The main outcome measures (response accuracy) of the working memory and emotion recognition tasks were screened for outliers, which were defined as a z score ≥|3.0| on the working memory task and two or more z scores ≥|3.0| on the emotion recognition task (as emotions were displayed in random order; interpreted as indicative of insufficient task effort). First, linear regression analysis was used for the analysis of working memory between clusters. Then, emotion recognition was compared between clusters using a linear mixed-effects model (LME4 package) [36] to account for within-subject variance (emotions nested within subjects). Next, we repeated the mixed-effects model with working memory now included as a covariate of interest. Post-hoc comparisons between all clusters were performed, using the false discovery rate (FDR) q values to account for multiple comparisons. Finally, sensitivity analyses were performed by, respectively, adding medication status (yes/no), site, and ADHD symptom counts as covariates of non-interest. Age, sex, and IQ were added as covariates of non-interest in all main analyses. Effect sizes are reported as ‘r’ (small ≥ 0.10, medium ≥ 0.30, large ≥ 0.50) [37].

Response bias

To investigate differences in response patterns, we calculated the overall frequency of commission errors for each emotion (i.e. how often that emotion was incorrectly chosen) as a percentage of all non-target trials. We compared these percentages between clusters using linear regression analyses with the percentage of commission errors for each emotion separately as outcome measure, using the FDR q value to account for multiple comparisons.

Results

Model-based clustering

The best-fitting model had a BIC of –1653.036 and included four clusters ellipsoidal in distribution, with variable volume and orientation [33]. The second-best model was a three-cluster solution with a BIC value of –1693.346. A difference in BIC of 4 is considered as positive evidence in favor of the model with the greater BIC, this pointing to a better fit of the four-cluster model. The average classification certainty was 88%.

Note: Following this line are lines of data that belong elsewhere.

set_option maxHeartbeats 800000 in
/-- **ONE FULL STEP OF THE WEIGHTED CLASS AT ORDER 3, SLOT `v` (third `K3`-index, letter `k3cϑ`)**: fluctuation ((749) `classmap_three_v`)
then rescaling ((768) `weighted_coarse_k3_letter_le_third`).  With `K3⁺(x,y,v) := |T(ψ)[e_v,e_x,e_y]|` (the output majorant, fine lattice), the block map `β`
(fibres of `≤ n` sites), normalisation `t` and a coarse weight with `ϑc(βx,βx′) ≤ M·ϑ(x,x′)`, the coarse majorant `K3′ := |t|³Σ_{fibres}K3⁺` has
the next step's INPUT third-index letter in the SLOT shape `≤ |t|³·n·M³·B_v`, `B_v` = (749)'s bound — THE LOOP CLOSES AT ORDER 3 IN
THE THIRD-INDEX ROLE. [folklore] -/
theorem classmap_three_step_v [Nonempty ι] [Nonempty κ] (hΓop : (γop • (1 : Matrix ι ι ℝ) - A * Aᵀ).PosSemidef) (Y : Finset ι)
    (hUd : ∀ φ : EuclideanSpace ℝ ι, HasFDerivAt U (U' φ) φ) (hU'd : ∀ φ : EuclideanSpace ℝ ι, HasFDerivAt U' (U'' φ) φ)
    (hU''d : ∀ φ : EuclideanSpace ℝ ι, HasFDerivAt U'' (U₃ φ) φ) (hU₃c : Continuous U₃) (hκ₀ : 0 ≤ κ₀) (hκ₁ : 0 ≤ κ₁) (ha : 0 ≤ a) (hκ₂ : 0 ≤ κ₂)
    (hκ₃ : 0 ≤ κ₃) (hτ : 0 < τ) (hδ : 0 < δ) (hθ0 : 0 < θp) (hθ1 : θp < 1) (hκθ : (2 * κ₀ * (1 + τ) + 4 * δ) * γop ≤ θp)
    (hκθw : 2 * κ₀ * (1 + τ) * γop + 4 * δ ≤ θp) (hstab : ∀ φ : EuclideanSpace ℝ ι, -(κ₀ * ∑ x ∈ Y, φ x ^ 2) ≤ U φ)
    (hU'b : ∀ φ : EuclideanSpace ℝ ι, ‖U' φ‖ ≤ κ₁ * (a + ∑ x ∈ Y, φ x ^ 2)) (hU''b : ∀ φ : EuclideanSpace ℝ ι, ‖U'' φ‖ ≤ κ₂)
    (hU₃b : ∀ φ : EuclideanSpace ℝ ι, ‖U₃ φ‖ ≤ κ₃) (hlam : 0 ≤ lam)
    (hUsec : ∀ s : ℝ, 0 ≤ s → s ≤ 1 → ∀ a b : EuclideanSpace ℝ ι, U ((1 - s) • a + s • b) - lam / 2 * (s * (1 - s)) * ∑ i, (a i - b i) ^ 2 ≤ (1 - s)
      * U a + s * U b) (hρg : lam * γop < 1)
    (hHk : ∀ (φ : EuclideanSpace ℝ ι) (x z : ι), |U'' φ (EuclideanSpace.single z (1 : ℝ)) (EuclideanSpace.single x (1 : ℝ))| ≤ Hk x z)
    (hHk0 : ∀ v u, 0 ≤ Hk v u)
    (hK3 : ∀ (φ : EuclideanSpace ℝ ι) (u x y : ι), |U₃ φ (EuclideanSpace.single u (1 : ℝ)) (EuclideanSpace.single x (1 : ℝ))
      (EuclideanSpace.single y (1 : ℝ))| ≤ K3 x y u) (hhr : ∀ v, ∑ u, Hk v u ≤ hr) (ψ : EuclideanSpace ℝ ι) (hαr : ∀ u, ∑ w, |A u w| ≤ αr)
    (hαc : ∀ w, ∑ u, |A u w| ≤ αc) (hlamA : ∀ x : κ, ∑ u, ∑ v, |A u x| * |A v x| * Hk v u ≤ lamA) (hlamA1 : lamA < 1)
    (hγ : αc * hr * αr / (1 - lamA) ≤ γ) (hγ1 : γ < 1) (hD : ∀ x y, 0 ≤ D x y)
    (hDC : ∀ x y, (if x = y then (1 : ℝ) else 0) + ∑ z, D x z * ((if y = z then 0 else ∑ u, ∑ v, |A u y| * |A v z| * Hk v u) / (1 - lamA)) ≤ D x y)
    (hθw1 : ∀ z w, 1 ≤ θ z w) (hDr : ∀ z, ∑ w, D z w * θ z w ≤ dθ) (hdθ : 0 ≤ dθ) (hDc : ∀ w, ∑ z, D z w * θ z w ≤ dθ') (hdθ' : 0 ≤ dθ')
    (hσ0 : ∀ x w, 0 ≤ σ x w) (hσθ : ∀ x z w, σ x w ≤ σ x z * θ z w) (hρ1 : ∀ x y, 1 ≤ ρ x y) (hρsymm : ∀ x y, ρ x y = ρ y x)
    (hρmul : ∀ x y z, ρ x z ≤ ρ x y * ρ y z) (hρσ : ∀ x y w, ρ x y ^ 8 ≤ σ x w * σ y w) (hϑ1 : ∀ x y, 1 ≤ ϑ x y) (hϑsymm : ∀ x y, ϑ x y = ϑ y x)
    (hϑmul : ∀ x y z, ϑ x z ≤ ϑ x y * ϑ y z) (hϑ2 : ∀ x y, ϑ x y * ϑ x y ≤ ϑ₂ x y) (hϑ₂symm : ∀ x y, ϑ₂ x y = ϑ₂ y x)
    (hϑσ : ∀ x y w, ϑ x y * ϑ x y ≤ σ x w * σ y w) (hS2 : ∀ v, ∑ x, ϑ v x * ϑ v x / ρ v x ≤ Sϑ2) (hσA0 : ∀ u z', 0 ≤ σA u z')
    (hσϑ₂ : ∀ v u z', σ v z' ≤ ϑ₂ v u * σA u z') (hAr : ∀ u, ∑ z', |A u z'| * σA u z' ≤ αrσ) (hαrσ : 0 ≤ αrσ)
    (hAc : ∀ z', ∑ u, |A u z'| * σA u z' ≤ αcσ) (hαcσ : 0 ≤ αcσ) (hhrw : ∀ a, ∑ b, ϑ₂ a b * Hk a b ≤ hrϑ) (hhc : ∀ a, ∑ b, ϑ₂ a b * Hk b a ≤ hcϑ)
    (hk3r : ∀ x, ∑ y, ∑ v, K3 x y v * (ϑ₂ x y * ϑ₂ x v * ϑ₂ y v) ≤ k3rϑ) (hk3c : ∀ v, ∑ y, ∑ z, K3 y z v * (ϑ₂ v y * ϑ₂ v z * ϑ₂ y z) ≤ k3cϑ)
    (hαθ : hrϑ * αrσ ≤ αθ) (hαβ : αθ ≤ βθ) (hαθc : hcϑ * αcσ ≤ αθc) (hαg1m : k3rϑ * αrσ ≤ αg1m) (hαg1c : k3cϑ * αcσ ≤ αg1c)
    {ι' : Type} [Fintype ι'] [DecidableEq ι'] (β : ι → ι') {n : ℕ} (hfib : ∀ y, (Finset.univ.filter fun x => β x = y).card ≤ n)
    {ϑc : ι' → ι' → ℝ} {M : ℝ} (hM : 0 ≤ M) (hϑc0 : ∀ y y', 0 ≤ ϑc y y') (hϑc : ∀ x x', ϑc (β x) (β x') ≤ M * ϑ x x') (t : ℝ) (y₁ : ι') :
    ∑ y₂, ∑ y₃,
        (|t| ^ 3 * ∑ y ∈ Finset.univ.filter (fun y => β y = y₂), ∑ z ∈ Finset.univ.filter (fun z => β z = y₃), ∑ v ∈ Finset.univ.filter
          (fun v => β v = y₁),
          |(((∫ ω : EuclideanSpace ℝ ι, exp (-U (ω + ψ)) ∂(multivariateGaussian 0 (A * Aᵀ)))⁻¹ •
              (∫ ω : EuclideanSpace ℝ ι,
                (exp (-U (ω + ψ)) •
                  (U₃ (ω + ψ) -
                    (((ContinuousLinearMap.smulRightL ℝ (EuclideanSpace ℝ ι) (EuclideanSpace ℝ ι →L[ℝ] ℝ)) (U' (ω + ψ))).comp (U'' (ω + ψ)) +
                      (((ContinuousLinearMap.smulRightL ℝ (EuclideanSpace ℝ ι) (EuclideanSpace ℝ ι →L[ℝ] ℝ))).comp (U'' (ω + ψ))).flip (U' (ω + ψ))))
                  + (exp (-U (ω + ψ)) • -U' (ω + ψ)).smulRight (U'' (ω + ψ) - (U' (ω + ψ)).smulRight (U' (ω + ψ))))
                ∂(multivariateGaussian 0 (A * Aᵀ))) +
              ((-((∫ ω : EuclideanSpace ℝ ι, exp (-U (ω + ψ)) ∂(multivariateGaussian 0 (A * Aᵀ))) ^ 2)⁻¹) •
                -(∫ ω : EuclideanSpace ℝ ι, exp (-U (ω + ψ)) • U' (ω + ψ) ∂(multivariateGaussian 0 (A * Aᵀ)))).smulRight
              (∫ ω : EuclideanSpace ℝ ι, exp (-U (ω + ψ)) • (U'' (ω + ψ) - (U' (ω + ψ)).smulRight (U' (ω + ψ))) ∂(multivariateGaussian 0 (A * Aᵀ))))
            +
            (((ContinuousLinearMap.smulRightL ℝ (EuclideanSpace ℝ ι) (EuclideanSpace ℝ ι →L[ℝ] ℝ))
                (((∫ ω : EuclideanSpace ℝ ι, exp (-U (ω + ψ)) ∂(multivariateGaussian 0 (A * Aᵀ))) ^ 2)⁻¹ •
                  (∫ ω : EuclideanSpace ℝ ι, exp (-U (ω + ψ)) • U' (ω + ψ) ∂(multivariateGaussian 0 (A * Aᵀ))))).comp
              (∫ ω : EuclideanSpace ℝ ι, exp (-U (ω + ψ)) • (U'' (ω + ψ) - (U' (ω + ψ)).smulRight (U' (ω + ψ))) ∂(multivariateGaussian 0 (A * Aᵀ)))
              +
              (((ContinuousLinearMap.smulRightL ℝ (EuclideanSpace ℝ ι) (EuclideanSpace ℝ ι →L[ℝ] ℝ))).comp
                (((∫ ω : EuclideanSpace ℝ ι, exp (-U (ω + ψ)) ∂(multivariateGaussian 0 (A * Aᵀ))) ^ 2)⁻¹ •
                  (∫ ω : EuclideanSpace ℝ ι, exp (-U (ω + ψ)) • (U'' (ω + ψ) - (U' (ω + ψ)).smulRight (U' (ω + ψ)))
                    ∂(multivariateGaussian 0 (A * Aᵀ))) +
                  ((-2 / (∫ ω : EuclideanSpace ℝ ι, exp (-U (ω + ψ)) ∂(multivariateGaussian 0 (A * Aᵀ))) ^ 3) •
                    -(∫ ω : EuclideanSpace ℝ ι, exp (-U (ω + ψ)) • U' (ω + ψ) ∂(multivariateGaussian 0 (A * Aᵀ)))).smulRight
                  (∫ ω : EuclideanSpace ℝ ι, exp (-U (ω + ψ)) • U' (ω + ψ) ∂(multivariateGaussian 0 (A * Aᵀ))))).flip
              (∫ ω : EuclideanSpace ℝ ι, exp (-U (ω + ψ)) • U' (ω + ψ) ∂(multivariateGaussian 0 (A * Aᵀ))))) (EuclideanSpace.single v (1 : ℝ))
          (EuclideanSpace.single y (1 : ℝ)) (EuclideanSpace.single z (1 : ℝ))|) * (ϑc y₁ y₂ * ϑc y₁ y₃ * ϑc y₂ y₃) ≤
      |t| ^ 3 * n * M ^ 3 *
          (k3cϑ + (2 * (dθ * αg1m * (dθ' * αθc) / (1 - lamA)) + dθ * αθ * (dθ' * αg1c) / (1 - lamA)) + 4 * Real.sqrt
            (5 * (κ₂ ^ 4 * γop ^ 2) / (1 - lam * γop) ^ 2 * (αθ * dθ * (βθ * dθ') / (1 - lamA))) * Sϑ2 ^ 2) := by
  obtain ⟨v₀⟩ : Nonempty ι := inferInstance
  have hϑ0 : ∀ a b, 0 ≤ ϑ a b := fun a b => zero_le_one.trans (hϑ1 a b)
  refine weighted_coarse_k3_letter_le_third β hfib _ (fun _ _ _ => abs_nonneg _) hM hϑ0 hϑc0 hϑc ?_
      (fun v => classmap_three_v hΓop Y hUd hU'd hU''d hU₃c hκ₀ hκ₁ ha hκ₂ hκ₃ hτ hδ hθ0 hθ1 hκθ hκθw hstab hU'b hU''b hU₃b hlam hUsec hρg hHk hHk0
        hK3 hhr ψ hαr hαc hlamA hlamA1 hγ hγ1 hD hDC hθw1 hDr hdθ hDc hdθ' hσ0 hσθ hρ1 hρsymm hρmul hρσ hϑ1 hϑsymm hϑmul hϑ2 hϑ₂symm hϑσ hS2 hσA0
        hσϑ₂ hAr hαrσ hAc hαcσ hhrw hhc hk3r hk3c hαθ hαβ hαθc hαg1m hαg1c v) t y₁
  exact letter_nonneg₂ (fun y z => mul_nonneg (abs_nonneg _) (mul_nonneg (mul_nonneg (hϑ0 v₀ y) (hϑ0 v₀ z)) (hϑ0 y z)))
      (classmap_three_v hΓop Y hUd hU'd hU''d hU₃c hκ₀ hκ₁ ha hκ₂ hκ₃ hτ hδ hθ0 hθ1 hκθ hκθw hstab hU'b hU''b hU₃b hlam hUsec hρg hHk hHk0 hK3 hhr ψ
        hαr hαc hlamA hlamA1 hγ hγ1 hD hDC hθw1 hDr hdθ hDc hdθ' hσ0 hσθ hρ1 hρsymm hρmul hρσ hϑ1 hϑsymm hϑmul hϑ2 hϑ₂symm hϑσ hS2 hσA0 hσϑ₂ hAr
        hαrσ hAc hαcσ hhrw hhc hk3r hk3c hαθ hαβ hαθc hαg1m hαg1c v₀)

See Fig. 2 for a graphical representation of the clusters (both raw and standardized scores for presentation purposes). The ‘Low’ [1] cluster (classification certainty 89%) exhibited low levels of CU traits and reactive and proactive aggression; the ‘Low-Moderate’ [2] cluster (classification certainty 82%) exhibited low-medium levels of CU traits and reactive aggression and low proactive aggression; the ‘CU-Reactive’ [3] cluster (classification certainty 90%) exhibited high levels of CU traits, (moderately) high reactive aggression, and low-to-medium proactive aggression; The ‘CU-Mixed’ [4] cluster (classification certainty 95%) exhibited high levels of CU traits, high reactive aggression, and high proactive aggression.

Fig. 2
figure 2

Standardized and raw means of variables used for clustering. CU callous-unemotional. Error bars indicate 95% confidence intervals

Fig. 3
figure 3

Confusion matrices showing emotion (mis)identification patterns. Values on the diagonal indicate the percentage of correct responses

Cluster characteristics

CANTAB data were missing for a subset of participants (n = 51) included in the cluster analysis See Table 1 for cluster characteristics and differences for the sample who completed the CANTAB. The clusters differed in level of CU traits [F(3, 188) = 59.5, p < 0.001], reactive [F(3, 188) = 53.7, p < 0.001], and proactive aggression [F(3, 188) = 220.1, p < 0.001]. While mean levels of CU traits and reactive aggression did not differ between the CU-Reactive and CU-Mixed clusters, the CU-Mixed cluster showed a higher level of proactive aggression. The proportion of cases differed between clusters [χ2 = 63.4, df = 3, p < 0.001], being highest in the CU-Reactive and CU-Mixed clusters. The clusters included different proportions of males [χ2 = 14.3, df = 3, p = 0.003], with the highest proportion in the CU-Reactive cluster. The number of participants with ODD [χ2 = 34.3, df = 3, p < 0.001] and CD [χ2 = 36.2, df = 3, p < 0.001] differed across clusters, with the lowest proportions in the Low cluster. The number of participants with ADHD [χ2 = 20.3, df = 3, p < 0.001] and mean ADHD symptom count [F(3, 188) = 16.5, p < 0.001] also differed between the clusters, with the highest numbers in the CU-Reactive cluster. The proportion of individuals using psychotropic medication was different across clusters [χ2 = 35.6, df = 3, p < 0.001], with the highest proportion in the CU-Reactive and CU-Mixed clusters. Mean age [F(3, 188) = 4.0, p = 0.008] and IQ [F(3, 187) = 5.8, p < 0.001] differed between clusters, with the highest age (although not significantly older than the Low cluster) and the lowest IQ (while still in the normal range) in the CU-Mixed cluster. Supplementary table 1 contains the cluster characteristics based on the whole sample.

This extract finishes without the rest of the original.